By Ryan Gavin & Quinn Heimann

IPUMS International launched a new platform that will aid researchers using geospatial contextual data along with IPUMS International census microdata!

What is geospatial contextual data?

Geospatial contextual data describe features of the physical and social environment of a geographic area, and allow users to explore how contextual factors interrelate with individual characteristics and outcomes. For example, in their 2020 paper in Global Environmental Change, Mueller et al. estimated the effects that climate-related variables had on migration in Botswana, Kenya, and Zambia between 1989 and 2011. Often, however, these data are large, complex, and packaged in unfamiliar ways. With this new platform, IPUMS International simplifies the process of identifying and linking contextual data with our robust repository of census microdata.

Geospatial contextual data can vary across space, time, or both and often do not obey administrative boundaries. IPUMS International is unique in offering spatiotemporally harmonized administrative geography variables, which when linked to time-variant contextual data, allow researchers to explore the relationship between social phenomena and temporally-dynamic geospatial data using a consistent spatial footprint.
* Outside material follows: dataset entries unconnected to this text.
/-- **`L_v(E, T) = det(1 - Frob_v T | V_ℓ E)` at the good places, from the Weil pairing and
V.2.3.1** (the named fact `W.hasseWeilEulerFactor_of_hasGoodReduction ℓ` of
`HasseWeilGoodReduction`, Silverman C.§16 / C.21.3): granted the Weil pairings on `E[ℓ^{n+1}]`
(Prop. III.8.1, `exists_weilPairing`) and the trace of Frobenius on `T_ℓ Ẽ_v` for the reductions
(Thm. V.2.3.1), everything else — unramifiedness (VII.4.1), `det = χ_ℓ`, and the reduction
isomorphism `T_ℓ E ≅ T_ℓ Ẽ_v` — is proved in the tree.
[cite: SilvermanAEC2009, C.§16 and C.21 Rem. 21.3, via Prop. III.8.1, VII.4.1, Thm. V.2.3.1] -/
theorem hasseWeilEulerFactor_of_hasGoodReduction_of_weilPairing_of_finiteField
    (hW : ∀ n : ℕ, W.exists_weilPairing (ℓ ^ (n + 1)))
    (htr : ∀ v : HeightOneSpectrum (𝓞 K), (W.reductionAt v).trace_galoisRepTate_frobenius ℓ) :
    W.hasseWeilEulerFactor_of_hasGoodReduction ℓ :=
  hasseWeilEulerFactor_of_hasGoodReduction_of_facts hW
    (galoisRepTate_frobenius_conj_reductionAt_holds (W := W)) htr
For example, researchers might be interested in studying how changing January precipitation in Bangladesh from 1991-2011 is associated with social or demographic variables. In this case, harmonized geographic variables are ideal because of administrative boundary changes in Bangladesh between 2001 and 2011.

Maps of Bangladesh in 1991, 2001, and 2011 showing the total January Precipitation using year-specific geography and harmonized geography.
Bangladesh map showing January precipitation totals for each census year, showing the difference between year-specific and harmonized geography for measuring effects.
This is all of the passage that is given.